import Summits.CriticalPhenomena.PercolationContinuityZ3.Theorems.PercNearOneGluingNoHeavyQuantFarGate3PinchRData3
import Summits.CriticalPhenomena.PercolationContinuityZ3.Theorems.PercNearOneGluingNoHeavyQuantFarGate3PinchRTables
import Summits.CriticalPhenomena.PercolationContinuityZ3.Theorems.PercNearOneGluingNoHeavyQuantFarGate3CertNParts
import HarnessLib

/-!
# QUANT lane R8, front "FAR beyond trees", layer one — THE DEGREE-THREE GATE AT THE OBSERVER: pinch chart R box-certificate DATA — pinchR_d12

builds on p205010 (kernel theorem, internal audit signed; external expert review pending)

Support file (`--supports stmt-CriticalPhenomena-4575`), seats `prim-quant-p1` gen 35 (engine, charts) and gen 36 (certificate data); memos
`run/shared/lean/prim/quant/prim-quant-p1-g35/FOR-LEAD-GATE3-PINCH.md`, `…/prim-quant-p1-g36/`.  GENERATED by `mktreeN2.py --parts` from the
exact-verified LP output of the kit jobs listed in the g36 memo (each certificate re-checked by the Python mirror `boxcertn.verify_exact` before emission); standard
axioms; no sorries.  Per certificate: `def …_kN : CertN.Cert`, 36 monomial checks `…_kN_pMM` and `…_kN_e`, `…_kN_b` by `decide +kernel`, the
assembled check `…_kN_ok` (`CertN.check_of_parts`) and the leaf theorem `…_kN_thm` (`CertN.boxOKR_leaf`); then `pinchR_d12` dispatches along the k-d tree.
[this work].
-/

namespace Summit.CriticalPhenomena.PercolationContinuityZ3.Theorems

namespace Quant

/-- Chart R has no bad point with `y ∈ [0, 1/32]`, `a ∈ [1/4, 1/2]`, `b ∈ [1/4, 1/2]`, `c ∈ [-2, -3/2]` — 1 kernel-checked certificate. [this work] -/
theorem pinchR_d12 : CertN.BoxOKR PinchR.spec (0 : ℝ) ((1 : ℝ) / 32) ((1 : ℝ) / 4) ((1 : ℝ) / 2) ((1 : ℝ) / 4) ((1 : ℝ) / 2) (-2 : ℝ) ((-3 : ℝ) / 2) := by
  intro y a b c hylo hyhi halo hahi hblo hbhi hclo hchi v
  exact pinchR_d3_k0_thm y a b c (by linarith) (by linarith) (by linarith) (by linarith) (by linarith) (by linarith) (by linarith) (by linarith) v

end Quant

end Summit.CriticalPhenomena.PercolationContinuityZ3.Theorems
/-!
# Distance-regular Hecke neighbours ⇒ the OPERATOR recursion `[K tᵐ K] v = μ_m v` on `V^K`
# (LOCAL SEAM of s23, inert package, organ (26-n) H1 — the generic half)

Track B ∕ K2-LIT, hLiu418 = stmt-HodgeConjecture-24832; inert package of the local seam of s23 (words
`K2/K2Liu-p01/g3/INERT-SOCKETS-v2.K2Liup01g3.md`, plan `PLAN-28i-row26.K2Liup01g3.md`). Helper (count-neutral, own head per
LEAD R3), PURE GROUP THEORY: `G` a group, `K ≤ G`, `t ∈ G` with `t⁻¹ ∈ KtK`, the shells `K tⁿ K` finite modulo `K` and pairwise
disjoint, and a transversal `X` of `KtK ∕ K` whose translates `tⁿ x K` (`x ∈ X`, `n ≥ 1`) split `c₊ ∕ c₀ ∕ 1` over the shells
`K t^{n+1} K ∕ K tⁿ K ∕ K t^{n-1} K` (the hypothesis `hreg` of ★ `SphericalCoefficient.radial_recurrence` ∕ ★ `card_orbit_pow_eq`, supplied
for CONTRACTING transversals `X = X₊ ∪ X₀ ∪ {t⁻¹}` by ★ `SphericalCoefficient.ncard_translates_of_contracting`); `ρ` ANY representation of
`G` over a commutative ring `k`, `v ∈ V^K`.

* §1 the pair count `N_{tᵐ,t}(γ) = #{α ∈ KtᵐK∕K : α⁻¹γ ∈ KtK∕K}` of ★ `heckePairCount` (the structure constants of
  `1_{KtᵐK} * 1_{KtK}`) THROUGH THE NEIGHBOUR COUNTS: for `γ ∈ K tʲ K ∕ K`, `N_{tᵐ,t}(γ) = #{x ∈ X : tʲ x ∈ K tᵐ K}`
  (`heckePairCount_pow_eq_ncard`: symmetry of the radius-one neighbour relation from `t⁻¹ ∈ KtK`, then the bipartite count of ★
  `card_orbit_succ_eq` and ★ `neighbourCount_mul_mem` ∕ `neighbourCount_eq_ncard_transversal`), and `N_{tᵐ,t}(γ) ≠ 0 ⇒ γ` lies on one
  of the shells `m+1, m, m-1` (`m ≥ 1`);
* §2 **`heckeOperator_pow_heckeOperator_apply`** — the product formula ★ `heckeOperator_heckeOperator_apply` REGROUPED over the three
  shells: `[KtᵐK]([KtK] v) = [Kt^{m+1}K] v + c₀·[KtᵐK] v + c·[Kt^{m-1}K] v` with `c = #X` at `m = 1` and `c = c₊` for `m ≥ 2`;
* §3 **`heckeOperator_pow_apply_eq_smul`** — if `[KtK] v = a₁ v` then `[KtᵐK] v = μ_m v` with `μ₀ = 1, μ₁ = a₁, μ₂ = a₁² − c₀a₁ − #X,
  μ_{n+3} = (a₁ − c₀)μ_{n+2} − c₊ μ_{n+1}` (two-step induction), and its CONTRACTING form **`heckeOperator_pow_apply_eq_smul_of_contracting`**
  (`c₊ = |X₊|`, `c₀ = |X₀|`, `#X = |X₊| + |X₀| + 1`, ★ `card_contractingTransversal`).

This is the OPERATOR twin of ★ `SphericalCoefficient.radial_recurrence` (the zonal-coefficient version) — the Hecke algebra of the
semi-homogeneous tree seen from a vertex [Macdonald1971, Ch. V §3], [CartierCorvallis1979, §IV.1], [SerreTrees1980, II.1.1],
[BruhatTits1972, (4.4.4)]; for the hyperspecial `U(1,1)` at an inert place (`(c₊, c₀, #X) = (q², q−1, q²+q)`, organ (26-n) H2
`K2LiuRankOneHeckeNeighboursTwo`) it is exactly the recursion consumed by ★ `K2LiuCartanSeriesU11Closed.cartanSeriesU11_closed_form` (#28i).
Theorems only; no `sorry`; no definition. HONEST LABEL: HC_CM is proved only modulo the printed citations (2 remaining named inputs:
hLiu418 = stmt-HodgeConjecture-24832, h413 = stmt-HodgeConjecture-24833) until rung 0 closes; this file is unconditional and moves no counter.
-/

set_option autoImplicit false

◆ AIM OF THE TASK ◆
All of the material above is to be retyped word for word.

◆ RESPONSE FOR THIS EXERCISE ◆
import Summits.CriticalPhenomena.PercolationContinuityZ3.Theorems.PercNearOneGluingNoHeavyQuantFarGate3PinchRData3
import Summits.CriticalPhenomena.PercolationContinuityZ3.Theorems.PercNearOneGluingNoHeavyQuantFarGate3PinchRTables
import Summits.CriticalPhenomena.PercolationContinuityZ3.Theorems.PercNearOneGluingNoHeavyQuantFarGate3CertNParts
import HarnessLib

/-!
# QUANT lane R8, front "FAR beyond trees", layer one — THE DEGREE-THREE GATE AT THE OBSERVER: pinch chart R box-certificate DATA — pinchR_d12

builds on p205010 (kernel theorem, internal audit signed; external expert review pending)

Support file (`--supports stmt-CriticalPhenomena-4575`), seats `prim-quant-p1` gen 35 (engine, charts) and gen 36 (certificate data); memos
`run/shared/lean/prim/quant/prim-quant-p1-g35/FOR-LEAD-GATE3-PINCH.md`, `…/prim-quant-p1-g36/`.  GENERATED by `mktreeN2.py --parts` from the
exact-verified LP output of the kit jobs listed in the g36 memo (each certificate re-checked by the Python mirror `boxcertn.verify_exact` before emission); standard
axioms; no sorries.  Per certificate: `def …_kN : CertN.Cert`, 36 monomial checks `…_kN_pMM` and `…_kN_e`, `…_kN_b` by `decide +kernel`, the
assembled check `…_kN_ok` (`CertN.check_of_parts`) and the leaf theorem `…_kN_thm` (`CertN.boxOKR_leaf`); then `pinchR_d12` dispatches along the k-d tree.
[this work].
-/

namespace Summit.CriticalPhenomena.PercolationContinuityZ3.Theorems

namespace Quant

/-- Chart R has no bad point with `y ∈ [0, 1/32]`, `a ∈ [1/4, 1/2]`, `b ∈ [1/4, 1/2]`, `c ∈ [-2, -3/2]` — 1 kernel-checked certificate. [this work] -/
theorem pinchR_d12 : CertN.BoxOKR PinchR.spec (0 : ℝ) ((1 : ℝ) / 32) ((1 : ℝ) / 4) ((1 : ℝ) / 2) ((1 : ℝ) / 4) ((1 : ℝ) / 2) (-2 : ℝ) ((-3 : ℝ) / 2) := by
  intro y a b c hylo hyhi halo hahi hblo hbhi hclo hchi v
  exact pinchR_d3_k0_thm y a b c (by linarith) (by linarith) (by linarith) (by linarith) (by linarith) (by linarith) (by linarith) (by linarith) v

end Quant

end Summit.CriticalPhenomena.PercolationContinuityZ3.Theorems
/-!
# Distance-regular Hecke neighbours ⇒ the OPERATOR recursion `[K tᵐ K] v = μ_m v` on `V^K`
# (LOCAL SEAM of s23, inert package, organ (26-n) H1 — the generic half)

Track B ∕ K2-LIT, hLiu418 = stmt-HodgeConjecture-24832; inert package of the local seam of s23 (words
`K2/K2Liu-p01/g3/INERT-SOCKETS-v2.K2Liup01g3.md`, plan `PLAN-28i-row26.K2Liup01g3.md`). Helper (count-neutral, own head per
LEAD R3), PURE GROUP THEORY: `G` a group, `K ≤ G`, `t ∈ G` with `t⁻¹ ∈ KtK`, the shells `K tⁿ K` finite modulo `K` and pairwise
disjoint, and a transversal `X` of `KtK ∕ K` whose translates `tⁿ x K` (`x ∈ X`, `n ≥ 1`) split `c₊ ∕ c₀ ∕ 1` over the shells
`K t^{n+1} K ∕ K tⁿ K ∕ K t^{n-1} K` (the hypothesis `hreg` of ★ `SphericalCoefficient.radial_recurrence` ∕ ★ `card_orbit_pow_eq`, supplied
for CONTRACTING transversals `X = X₊ ∪ X₀ ∪ {t⁻¹}` by ★ `SphericalCoefficient.ncard_translates_of_contracting`); `ρ` ANY representation of
`G` over a commutative ring `k`, `v ∈ V^K`.

* §1 the pair count `N_{tᵐ,t}(γ) = #{α ∈ KtᵐK∕K : α⁻¹γ ∈ KtK∕K}` of ★ `heckePairCount` (the structure constants of
  `1_{KtᵐK} * 1_{KtK}`) THROUGH THE NEIGHBOUR COUNTS: for `γ ∈ K tʲ K ∕ K`, `N_{tᵐ,t}(γ) = #{x ∈ X : tʲ x ∈ K tᵐ K}`
  (`heckePairCount_pow_eq_ncard`: symmetry of the radius-one neighbour relation from `t⁻¹ ∈ KtK`, then the bipartite count of ★
  `card_orbit_succ_eq` and ★ `neighbourCount_mul_mem` ∕ `neighbourCount_eq_ncard_transversal`), and `N_{tᵐ,t}(γ) ≠ 0 ⇒ γ` lies on one
  of the shells `m+1, m, m-1` (`m ≥ 1`);
* §2 **`heckeOperator_pow_heckeOperator_apply`** — the product formula ★ `heckeOperator_heckeOperator_apply` REGROUPED over the three
  shells: `[KtᵐK]([KtK] v) = [Kt^{m+1}K] v + c₀·[KtᵐK] v + c·[Kt^{m-1}K] v` with `c = #X` at `m = 1` and `c = c₊` for `m ≥ 2`;
* §3 **`heckeOperator_pow_apply_eq_smul`** — if `[KtK] v = a₁ v` then `[KtᵐK] v = μ_m v` with `μ₀ = 1, μ₁ = a₁, μ₂ = a₁² − c₀a₁ − #X,
  μ_{n+3} = (a₁ − c₀)μ_{n+2} − c₊ μ_{n+1}` (two-step induction), and its CONTRACTING form **`heckeOperator_pow_apply_eq_smul_of_contracting`**
  (`c₊ = |X₊|`, `c₀ = |X₀|`, `#X = |X₊| + |X₀| + 1`, ★ `card_contractingTransversal`).

This is the OPERATOR twin of ★ `SphericalCoefficient.radial_recurrence` (the zonal-coefficient version) — the Hecke algebra of the
semi-homogeneous tree seen from a vertex [Macdonald1971, Ch. V §3], [CartierCorvallis1979, §IV.1], [SerreTrees1980, II.1.1],
[BruhatTits1972, (4.4.4)]; for the hyperspecial `U(1,1)` at an inert place (`(c₊, c₀, #X) = (q², q−1, q²+q)`, organ (26-n) H2
`K2LiuRankOneHeckeNeighboursTwo`) it is exactly the recursion consumed by ★ `K2LiuCartanSeriesU11Closed.cartanSeriesU11_closed_form` (#28i).
Theorems only; no `sorry`; no definition. HONEST LABEL: HC_CM is proved only modulo the printed citations (2 remaining named inputs:
hLiu418 = stmt-HodgeConjecture-24832, h413 = stmt-HodgeConjecture-24833) until rung 0 closes; this file is unconditional and moves no counter.
-/

set_option autoImplicit false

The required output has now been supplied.